Linux Archive (http://www.linux-archive.org/)
-   Cluster Development (http://www.linux-archive.org/cluster-development/)
-   -   rgmanager: Fix for deadlock (http://www.linux-archive.org/cluster-development/707938-rgmanager-fix-deadlock.html)

Ryan McCabe 09-27-2012 07:18 PM

rgmanager: Fix for deadlock
 
This patch fixes a deadlock in rgmanager that could occur when a node
starts rgmanager while a service is recovering.

Resolves: rhbz#861157

Signed-off-by: Ryan McCabe <rmccabe@redhat.com>
---
rgmanager/src/daemons/rg_state.c | 1 +
rgmanager/src/daemons/rg_thread.c | 19 ++++++++++++++++++-
rgmanager/src/daemons/service_op.c | 1 +
3 files changed, 20 insertions(+), 1 deletion(-)
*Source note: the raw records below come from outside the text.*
import Summits.AtomisticToContinuum.FouriersLaw.Theses.CageBudgetFekete
import Summits.AtomisticToContinuum.FouriersLaw.Theses.HoelderEscapeProfile
import Summits.AtomisticToContinuum.FouriersLaw.Theorems.HoelderEscapeProfileFibreCalculus
import Summits.AtomisticToContinuum.FouriersLaw.Theorems.CageBudgetFeketeUnboundedHeatVarianceIrOfNoFrozenSiteEnergy
import HarnessLib

/-!
# `CageBudgetFekete.UnboundedHeatVariance`, line Sketch — local energy ½-Hölder (K1) ⟹ infrared non-freezing

Support file (`--supports stmt-AtomisticToContinuum-15771`) for the stub
`stub_infraredNonFreezing_of_localEnergyHalfHoelder` of line `Sketch` (dependency edge K1 ⟹ IR).

In the arena of the crux let `S(x,t) = Cov(h₀, h_x ∘ φ_t)` be the energy kernel,
`S̄_ν(x) = ν ∫₀^∞ e^{-νt} S(x,t) dt` its Abel profile, `f̂_ν(k) = Σ_x cos(kx) S̄_ν(x)` and
`χ(k) = Σ_x cos(kx) S(x,0)`. The open crux K1 of route HoelderEscapeProfile
(`HoelderEscapeProfile.LocalEnergyHalfHoelder`) bounds the on-site Abel return: `S̄_ν(0) ≤ C √ν` for
`0 < ν ≤ ν₀`. The LANDED fibre calculus (`FibreCalculusSketch.fibreCalculus_proof`) supplies K1's integrability
hypothesis (clause 3 at `x = 0`) and the lower bound `0 ≤ S̄_ν(0)` (clause 8, Bochner `f̂_ν ≥ 0`, with clause 9,
Parseval `∫_{-π}^{π} f̂_ν = 2π S̄_ν(0)`). Squeezing, `S̄_ν(0) → 0` as `ν ↓ 0` ("no frozen site energy"), and the
LANDED edge `stub_infraredNonFreezingOfNoFrozenSiteEnergy` (wavenumber pigeonhole) yields infrared non-freezing:
for every `M` and `ν₁ > 0` some `k` with `cos k ≠ 1` and some `0 < ν < ν₁` have
`M (2 - 2 cos k) ≤ χ(k) - f̂_ν(k)`.
-/

noncomputable section

namespace Summit.AtomisticToContinuum.FouriersLaw.Theorems.UnboundedHeatVariance.Sketch

open MeasureTheory Set Filter Topology
open Literature.MathematicalPhysics.KineticTheory.HeatConduction

/-- **Squeeze to no frozen site energy** (abstract form). If `0 ≤ Ψ ν` for every `ν > 0` and
`Ψ ν ≤ C √ν` for `0 < ν ≤ ν₀` (some `ν₀ > 0`), then `Ψ ν → 0` as `ν ↓ 0`. [folklore] -/
theorem tendsto_zero_of_nonneg_of_le_mul_sqrt (Ψ : ℝ → ℝ) (C ν₀ : ℝ) (hν₀ : 0 < ν₀)
    (h0 : ∀ ν, 0 < ν → 0 ≤ Ψ ν) (hC : ∀ ν, 0 < ν → ν ≤ ν₀ → Ψ ν ≤ C * Real.sqrt ν) :
    Tendsto Ψ (𝓝[>] 0) (𝓝 0) := by
  have hpos : ∀ᶠ ν in 𝓝[>] (0:ℝ), 0 < ν := eventually_mem_nhdsWithin
  have hle : ∀ᶠ ν in 𝓝[>] (0:ℝ), ν ≤ ν₀ := nhdsWithin_le_nhds (Iic_mem_nhds hν₀)
  have hup : Tendsto (fun ν : ℝ => C * Real.sqrt ν) (𝓝[>] 0) (𝓝 0) := by
    have e : Tendsto (fun ν : ℝ => C * Real.sqrt ν) (𝓝 0) (𝓝 (C * Real.sqrt 0)) :=
      ((continuous_const.mul Real.continuous_sqrt).tendsto 0)
    rw [Real.sqrt_zero, mul_zero] at e
    exact e.mono_left nhdsWithin_le_nhds
  exact tendsto_of_tendsto_of_tendsto_of_le_of_le' tendsto_const_nhds hup
    (hpos.mono fun ν hν => h0 ν hν) ((hpos.and hle).mono fun ν hν => hC ν hν.1 hν.2)

/-- **Nonnegative on-site Abel return** from Bochner and Parseval (abstract form): if `0 ≤ f k` for all `k`
and `∫_{-π}^{π} f = 2π a`, then `0 ≤ a`. [folklore] -/
theorem nonneg_of_parseval_of_nonneg (f : ℝ → ℝ) (a : ℝ) (hfn : ∀ k, 0 ≤ f k)
    (hfi : ∫ k in (-Real.pi)..Real.pi, f k = 2 * Real.pi * a) : 0 ≤ a := by
  have h1 : 0 ≤ ∫ k in (-Real.pi)..Real.pi, f k :=
    intervalIntegral.integral_nonneg (by linarith [Real.pi_pos]) fun k _ => hfn k
  rw [hfi] at h1
  exact (mul_nonneg_iff_of_pos_left (by positivity)).mp h1

/-- **Stub `stub_infraredNonFreezing_of_localEnergyHalfHoelder`** (dependency edge K1 ⟹ IR of line `Sketch` of
`CageBudgetFekete.UnboundedHeatVariance`). If the on-site energy is `½`-Hölder in Abel mean
(`HoelderEscapeProfile.LocalEnergyHalfHoelder`: `S̄_ν(0) ≤ C √ν` for small `ν > 0`), then in the arena of the crux,
with the energy kernel `S`, its Abel profile `Sb`, the Abel structure factor `fh ν k = Σ_x cos(kx) Sb ν x` and the
static one `χk k = Σ_x cos(kx) S x 0`, for every `M` and every `ν₁ > 0` some wavenumber `k` with `cos k ≠ 1` and
some `0 < ν < ν₁` have Abel deficit `χk k - fh ν k ≥ M (2 - 2 cos k)`: squeeze `0 ≤ Sb ν 0 ≤ C √ν` (lower bound by
Bochner + Parseval, clauses 8–9 of the landed fibre calculus; K1's integrability input is its clause 3 at `x = 0`)
and apply the landed edge `stub_infraredNonFreezingOfNoFrozenSiteEnergy`. -/
theorem stub_infraredNonFreezing_of_localEnergyHalfHoelder :
    Summit.AtomisticToContinuum.FouriersLaw.Theses.HoelderEscapeProfile.LocalEnergyHalfHoelder → ∀ ω₂ lam β γ : ℝ, 0 < ω₂ → 0 < lam → 0 < β → ∀ T : ℝ, 0 < T → ∀ μ : MeasureTheory.Measure Literature.MathematicalPhysics.KineticTheory.HeatConduction.ChainConfig, (Literature.MathematicalPhysics.KineticTheory.HeatConduction.pinnedChain ω₂ lam β γ).IsChainGibbsMeasure T μ → Literature.MathematicalPhysics.KineticTheory.HeatConduction.IsShiftInvariant μ → μ.map (fun σ : Literature.MathematicalPhysics.KineticTheory.HeatConduction.ChainConfig => fun x : ℤ => ((σ x).1, -(σ x).2)) = μ → ∀ D : Literature.MathematicalPhysics.KineticTheory.HeatConduction.InfiniteChainDynamics (Literature.MathematicalPhysics.KineticTheory.HeatConduction.pinnedChain ω₂ lam β γ), D.PreservesMeasure μ → (∀ t : ℝ, ∀ᵐ σ ∂μ, D.flow t (Literature.MathematicalPhysics.KineticTheory.HeatConduction.shift σ) = Literature.MathematicalPhysics.KineticTheory.HeatConduction.shift (D.flow t σ)) → (∀ t : ℝ, D.HasAbsConvergentCorrelation μ t) → Continuous (fun t : ℝ => D.currentCorrelation μ t) → ∀ h : Literature.MathematicalPhysics.KineticTheory.HeatConduction.ChainConfig → ℤ → ℝ, h = (fun (σ : Literature.MathematicalPhysics.KineticTheory.HeatConduction.ChainConfig) (x : ℤ) => (σ x).2 ^ 2 / 2 + (Literature.MathematicalPhysics.KineticTheory.HeatConduction.pinnedChain ω₂ lam β γ).U (σ x).1 + ((Literature.MathematicalPhysics.KineticTheory.HeatConduction.pinnedChain ω₂ lam β γ).V ((σ (x + 1)).1 - (σ x).1) + (Literature.MathematicalPhysics.KineticTheory.HeatConduction.pinnedChain ω₂ lam β γ).V ((σ x).1 - (σ (x - 1)).1)) / 2) → ∀ S : ℤ → ℝ → ℝ, S = (fun (x : ℤ) (t : ℝ) => ∫ σ, (h σ 0 - ∫ σ', h σ' 0 ∂μ) * (h (D.flow t σ) x - ∫ σ', h σ' 0 ∂μ) ∂μ) → ∀ Sb : ℝ → ℤ → ℝ, Sb = (fun (ν : ℝ) (x : ℤ) => ν * ∫ t in Set.Ioi (0:ℝ), Real.exp (-(ν * t)) * S x t) → ∀ fh : ℝ → ℝ → ℝ, fh = (fun (ν k : ℝ) => ∑' x : ℤ, Real.cos (k * (x : ℝ)) * Sb ν x) → ∀ χk : ℝ → ℝ, χk = (fun k : ℝ => ∑' x : ℤ, Real.cos (k * (x : ℝ)) * S x 0) → ∀ M ν₁ : ℝ, 0 < ν₁ → ∃ k : ℝ, Real.cos k ≠ 1 ∧ ∃ ν : ℝ, 0 < ν ∧ ν < ν₁ ∧ M * (2 - 2 * Real.cos k) ≤ χk k - fh ν k := by
  intro hK1 ω₂ lam β γ hω hl hβ T hT μ hG hSI hRefl D hP hShift hAC hCc h hh S hS Sb hSb fh hfh χk hχk
  refine stub_infraredNonFreezingOfNoFrozenSiteEnergy ω₂ lam β γ hω hl hβ T hT μ hG hSI hRefl D hP hShift hAC hCc
    h hh S hS Sb hSb fh hfh χk hχk ?_
  obtain ⟨_, _, h3, _, _, _, _, h8, h9, _, _, _⟩ :=
    Summit.AtomisticToContinuum.FouriersLaw.Theorems.FibreCalculusSketch.fibreCalculus_proof ω₂ lam β γ hω hl hβ T
      hT μ hG hSI hRefl D hP hShift h hh S hS Sb hSb _ rfl _ rfl fh hfh χk hχk
  obtain ⟨C, ν₀, hν₀, hK⟩ := hK1 ω₂ lam β γ hω hl hβ T hT μ hG hSI hRefl D hP hShift h hh S hS (h3 0)
  refine tendsto_zero_of_nonneg_of_le_mul_sqrt (fun ν => Sb ν 0) C ν₀ hν₀
    (fun ν hν => nonneg_of_parseval_of_nonneg (fh ν) (Sb ν 0) (h8 ν hν) (h9 ν hν)) (fun ν hν hνle => ?_)
  show Sb ν 0 ≤ C * Real.sqrt ν
  rw [hSb]
  exact hK ν hν hνle

end Summit.AtomisticToContinuum.FouriersLaw.Theorems.UnboundedHeatVariance.Sketch

end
diff --git a/rgmanager/src/daemons/rg_state.c b/rgmanager/src/daemons/rg_state.c
index 8c5af5b..80e8667 100644
--- a/rgmanager/src/daemons/rg_state.c
+++ b/rgmanager/src/daemons/rg_state.c
@@ -1963,6 +1963,7 @@ retry:
/* Deliberate */
case RG_EDEPEND:
case RG_EFAIL:
+ case RG_EDEADLCK:
/* Uh oh - we failed to relocate to this node.
ensure that we tell the next node to start it from
the 'recovering' state. */
diff --git a/rgmanager/src/daemons/rg_thread.c b/rgmanager/src/daemons/rg_thread.c
index 72b5f96..5e551c3 100644
--- a/rgmanager/src/daemons/rg_thread.c
+++ b/rgmanager/src/daemons/rg_thread.c
@@ -9,6 +9,8 @@
#include <rg_queue.h>
#include <assert.h>
#include <members.h>
+#include <liblogthread.h>
+

/**
* Resource thread list entry.
@@ -735,13 +737,28 @@ rt_enqueue_request(const char *resgroupname, int request,
ret = 0;
break;
}
- fprintf(stderr, "Failed to queue request: Would block
");
/* EWOULDBLOCK */
pthread_mutex_unlock(resgroup->rt_queue_mutex);
pthread_mutex_unlock(&reslist_mutex);
+ logt_print(LOG_DEBUG,
+ "Failed to queue %d request for %s: Would block
",
+ request, resgroupname);
return ret;
}

+ if (resgroup->rt_request == RG_START &&
+ (request == RG_START_REMOTE || request == RG_START_RECOVER)) {
+ send_ret(response_ctx, resgroup->rt_name, RG_EDEADLCK,
+ request, 0);
+ msg_free_ctx(response_ctx);
+ pthread_mutex_unlock(resgroup->rt_queue_mutex);
+ pthread_mutex_unlock(&reslist_mutex);
+ logt_print(LOG_DEBUG,
+ "Failed to queue %d request for %s: Would block
",
+ request, resgroupname);
+ return -1;
+ }
+
ret = rq_queue_request(resgroup->rt_queue, resgroup->rt_name,
request, 0, 0, response_ctx, 0, target,
arg0, arg1);
diff --git a/rgmanager/src/daemons/service_op.c b/rgmanager/src/daemons/service_op.c
index f094129..4b74427 100644
--- a/rgmanager/src/daemons/service_op.c
+++ b/rgmanager/src/daemons/service_op.c
@@ -62,6 +62,7 @@ service_op_start(char *svcName,
++dep;
continue;
case RG_EFAIL:
+ case RG_EDEADLCK:
++fail;
continue;
case RG_EABORT:
--
1.7.11.4

Lon Hohberger 09-28-2012 07:08 PM

rgmanager: Fix for deadlock
 
On 09/27/2012 03:18 PM, Ryan McCabe wrote:
> This patch fixes a deadlock in rgmanager that could occur when a node
> starts rgmanager while a service is recovering.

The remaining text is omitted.